Le hic, bien sûr, c'est que le savoir est toujours
nécessaire pour accéder aux postes à responsabilité et son acquisition
n'étant plus permis par l'école, seuls ceux qui, socialement, en
disposent chez eux, peuvent espérer y parvenir. Les classes moyennes les
plus modestes sont donc les premières victimes de ce déclassement
organisé (les classes populaires n’y ayant jamais eu vraiment accès sauf
de façon marginale). D’où le sentiment de malaise et la peur
grandissantes que ressentent ces foyers au sujet de l‘avenir de leurs
enfants.
On pourra ensuite, toujours s'étonner que l'ascenseur
social ne fonctionne plus et vouloir, pour y remédier, obliger les
grandes écoles à diminuer le niveau de leur concours pour une minorité
au nom de la discrimination positive.
Elever le niveau
On remarquera qu'il s'agit là de prendre le problème à l'envers.
Que diriez-vous, plutôt, d'élever le niveau des classes populaires à
celui des classes bourgeoises grâce à un enseignement de qualité que
sont parfaitement capables de dispenser les profs de notre pays (très
bien formés !!!).
Mais bientôt, le niveau des profs
(suppression des concours et réforme des méthodes de recrutement) sera
aligné sur celui des élèves, ce qui supprimera toute velléité de
dissidence encore trop prononcée chez des profs trop bien formés et donc
mécontents de l’écart qu’ils voient se creuser entre ce qu’ils
pourraient faire et ce qu’on leur demande de faire : la droite libérale
ne fait qu’achever le programme socialiste mis en œuvre via Allègre et
Meirieu depuis 1989.
La méthode promue par Meirieu a tout
simplement rendu tout enseignement impossible dans les nombreux
établissements où elle été mise en application : selon la formule de
Liliane Lurçat (Vers une école totalitaire ? Guibert, 1998), le
pédagogisme est une méthode anti-intellectuelle qui organise la
destruction des intelligences et qui accuse d'élitisme toute forme de
transmission de savoir.
L'élitisme pour tous
Pour ma part, je remercie l'école « élitiste » d'avoir permis à ma
mère, sortie de l'école à 13 ans, de maîtriser parfaitement sa langue
maternelle et d'avoir pu, grâce à cela, exercer avec dignité le métier
de secrétaire que beaucoup de nos bac + 2 actuels seraient incapables de
faire en raison de leurs faiblesses syntaxiques et orthographiques.

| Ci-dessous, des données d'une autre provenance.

import Literature.MathematicalPhysics.QuantumFieldTheory.Balaban1983to89.B2Ineq335Exceptions
import Literature.MathematicalPhysics.QuantumFieldTheory.Balaban1983to89.B2Sect3BSmallFactors

/-!
# `Balaban1983to89.B2Ineq335Printed` — [Balaban1982Higgs2] §3.B pp. 589–591, file 2/2 of «(3.22) ⇒ (3.35)»: the
Gaussian renormalization kernels WITH THE PRINTED LARGE-FIELD EXCEPTIONS ((3.32) + (3.33) for a whole level), the
pointwise step from Proposition 3.1 (3.26) via (3.30) and (3.31) level by level, and **(3.35) IN THE PRINTED LETTERS**
(`ineq335`) — both hypotheses of file 1/2's `B2Ineq335Exceptions.rhs322_le` DISCHARGED from the printed inputs

statement-level skeleton of published theorems with citation tags; proofs where landed; nothing here is a claim about the Yang–Mills mass gap

CITATION HEADER.  T. Bałaban, *(Higgs)₂,₃ quantum fields in a finite volume. II. An upper bound*, Commun. Math. Phys.
**86** (1982) 555–594 [Balaban1982Higgs2] (cell paper B2; PDF held `paper:balaban1982-cmp86-higgs23-ii`, journal page =
PDF page + 554; pp. 589–591 READ AS IMAGES on the ×2 renders
`run/shared/lean/pub/pub-balaban/b2b-balaban-ref1/pages/1982-cmp86-higgs23-II/1982-cmp86-higgs23-II-p035-x2.png` … `-p037-x2.png`).
Unit `lit-balaban-p15` gen 6 (Phase-2 proof seat p15; HOME `run/shared/lean/pub/lit-balaban/`).  SKELETON row
**B2.Eq3.32** residue member (3.35) (fold owner r02, second readers r14/r13, referee ref-4).  USED BY NAME: file 1/2
`B2Ineq335Exceptions.rhs322_le` (the integration-with-exceptions mechanism), r14 g5 `B2Eq337LastIntegrations.gaussLevel`
(the level kernels `Π_y t_{β}(φ_{j+1}(y) − c_{j,y})` over r14 g1's `B1RT.rtKernel`), r14 g3 `B2Sect3BSmallFactors.ineq330`
((3.30)), `ineq331` ((3.31)), `ineq333` ((3.33) at one site); `B1RT.integral_rtKernel_sub` ((3.32) = I (2.8) at one
site); Mathlib `integral_fintype_prod_volume_eq_prod` (Fubini over the sites of a level).  The source text of
(3.30)–(3.35) is quoted verbatim in file 1/2; Prop. 3.1 (3.26) p. 589: *"⟨Φ, Δ(Ã^ε)Φ⟩ ≧ γ₀Σ_{k=0}^{K}Σ_{⟨x,x′⟩⊂Λ₅⁽ᵏ⁻¹⁾′∩Λ₅⁽ᵏ⁾ᶜ}
(Lᵏε)^{d−2}|U(Ã^ε(⟨x,x′⟩))φ_k(x′) − φ_k(x)|² + γ₀Σ_{k=0}^{K}Σ_{x∈Λ₅⁽ᵏ⁻¹⁾′∩Λ₅⁽ᵏ⁾ᶜ}(Lᵏε)^d m²|φ_k(x)|² − Σ_{k=1}^{K}
O((Lᵏε)^{κ₀})|(Λ₅⁽ᵏ⁻¹⁾′∩Λ₅⁽ᵏ⁾ᶜ)₁| (3.26) … for arbitrary configurations Ã^ε, Φ … satisfying the restrictions given by
the characteristic functions in (3.21)"*.

DICTIONARY (abstract ↤ printed), continuing file 1/2 and `B2Sect3BSmallFactors`.  `V` ↤ ℝ^N, `S i` ↤ the sites
carrying the level-i variables (`S 0` ↤ the sites of Φ, `S (j+1)` ↤ `Λ₅⁽ʲ⁾ᶜ′`), `volume` on `S i → V`; precision of
the level-(j+1) kernel `a·s_j` ↤ `a(Lʲε)^{d−2}` (`= B1RT.prec a (Lʲε) d`); centre maps `c_j` ↤ `(Q(Ã^{(j)})φ_j)(y)`
(reading the levels `≤ j`); threshold `r_j` ↤ `p(Lʲε)²`, the same number in (3.31) and (3.33); `largeFieldSite P s r
y` ↤ the indicator `χ({(Lʲε)^{d−2}|φ_{j+1}(y) − (Q(Ã^ε)φ_j)(y)|² > p(Lʲε)²})` at `y ∈ P = P_s⁽ʲ⁾`, `1` elsewhere; `Z ≥
0`, `X(Φ)` ↤ `Z(Ã^ε)`, `⟨Φ,Δ(Ã^ε)Φ⟩`; the k-th term of (3.26) `T_k = γ₀(Σ_{b∈Bk_k}t_{k,b}(Φ) + M_k(Φ)) − E_k` with bond
terms `t_{k,b} ≥ 0` (↤ `(Lᵏε)^{d−2}|U(Ã^ε(b))φ_k(b₊) − φ_k(b₋)|²` on the bonds `Bk_k` of `Λ_k`), mass part `M_k ≥ 0`,
`E_k` ↤ `O((Lᵏε)^{κ₀})|Λ_k|` (in print `E₀ = 0`: *"The term for k = 0 already has the form required"*, p. 590);
`b(x) ∈ [0,1]` ↤ the product of the other characteristic functions, `h326` ↤ Prop. 3.1 holds on their support;
`χQ_{j,τ}(Φ) ∈ {0,1}` ↤ `χᶜ_{Q_s⁽ʲ⁾}`, `hlarge` ↤ its meaning (`= 1` forces `t_{j,b} > r_j` on `Q_s⁽ʲ⁾ ⊆ Bk_j`);
`w_{j,τ}` ↤ `χᶜ_{P_v}χᶜ_{Q_v}χᶜ_{R_v}exp(−p(Lʲε)²|R_s⁽ʲ⁾|)`; `4N log 2 ≤ a r_j` ↤ the tacit hypothesis of the second
"≦" of (3.33) (`B2Sect3BSmallFactors.hyp333_of_b0`: automatic from `a b₀² ≥ 4N log 2`).

WHAT IS PROVED (kernel-checked, 0 `sorry`, standard axioms).
§1 `excLevel` (the exception factor `Π_y χ_y(φ_{j+1}(y) − c_{j,y})` of a level, one plumbing def; private
   measurability / locality lemmas for it and for r14's `gaussLevel`); **`lintegral_gaussLevel_mul_excLevel_le`** ((3.32) + (3.33) FOR A WHOLE LEVEL: site factors in `[0,1]` with one-site
   bounds `∫χ_y(φ−m)t_β(φ−m)dφ ≤ ϑ_y` for all centres ⇒ the level kernel times its exception factor has mass `≤ Π_yϑ_y`
   for every history); the printed site factors `largeFieldSite` (def; values in `[0,1]`, measurable — private),
   **`integral_largeFieldSite_mul_rtKernel_le`** (`≤ e^{−⅛ar}` at `y ∈ P` by r14's `ineq333`, `= 1` elsewhere by (3.32)),
   **`lintegral_gaussLevel_mul_excLevel_printed_le`** (mass `≤ (e^{−⅛ar_j})^{|P|}`).
§2 **`prod_chi_mul_exp_le`** ((3.30)'s factor `e^{−¼ΣT_k}` against the `χᶜ_{Q_s⁽ʲ⁾}`: (3.31) level by level via r14's
   `ineq331`, the bare top level `e^{−¼T_K} ≤ e^{¼E_K}`), **`pointwise335`** (Prop. 3.1 on the support of `b`, (3.30) =
   r14's `ineq330`, (3.31), `b ≤ 1` ⇒ the pointwise hypothesis of `rhs322_le` with `C = e^{¼Σ_{k≤K}E_k}`, `σ_{j,τ} =
   e^{−¼γ₀r_j|Q_s⁽ʲ⁾|}`).
§3 **`ineq335`**: for the schematic right side of (3.22) built from the Gaussian kernels of precision `a·s_j` and
   centres `c_j`, the weight `Z e^{−½X(Φ)}`, the other characteristic functions `b`, and the families
   `(w_{j,τ}, χQ_{j,τ}, P_{j,τ})`: `(3.22) ≤ e^{¼Σ_{k=0}^{K}E_k} · ∫dΦ Z e^{−¼X(Φ)} · Π_{j<K} Σ_τ w_{j,τ}·e^{−¼γ₀r_j|Q_{j,τ}|}·
   (e^{−⅛ar_j})^{|P_{j,τ}|}` — (3.35) with the ζ′ of (3.34), from `h326`, `hlarge`, `4N log 2 ≤ a r_j` and the
   structural data alone (all measurability / locality / mass hypotheses of file 1/2 discharged).
HONEST SCOPE.  As file 1/2 (schematic levels; (3.21) → (3.22) and (3.40) not treated; the concrete `h335` of
`B2Ineq339Gathering` untouched).  Constants: the printed `exp Σ_{k=1}^{K}O((Lᵏε)^{κ₀})|Λ_k|` appears as `e^{¼Σ_{k=0}^{K}E_k}`
(`E₀ = 0` in print; the ¼ is the print's O(·)); `2^{N/2}e^{−¼ar} ≤ e^{−⅛ar}` needs `4N log 2 ≤ ar` exactly as in r14's
(3.33).  Value = kernel certificate of the published step in schematic coordinates; NOT summit progress.
-/

noncomputable section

Je remercie, pour ma part, mon institutrice de campagne d'avoir eu
une conception « élitiste» de l'enseignement ainsi que tous mes
enseignants de collège et de lycée de banlieue populaire car ils m’ont
ainsi permis d'accéder aux plaisirs de l'apprentissage et de la culture.
Avec un Philippe Meirieu aux commandes, je n'aurais certainement pas eu
cette chance...
Soyons clairs : l'idéologie pédagogique de P.
Meirieux est en grande partie responsable des dysfonctionnements et de
la violence que nous rencontrons aujourd'hui à l'école. Pour ceux qui ne
sont pas convaincus de la nocivité des méthodes pédagogistes, je
conseille le visionnage du film, malheureusement trop peu diffusé, « La
journée de la jupe » (avec I. Adjani), dans lequel on peut dire que
Meirieu est le principal mis en cause.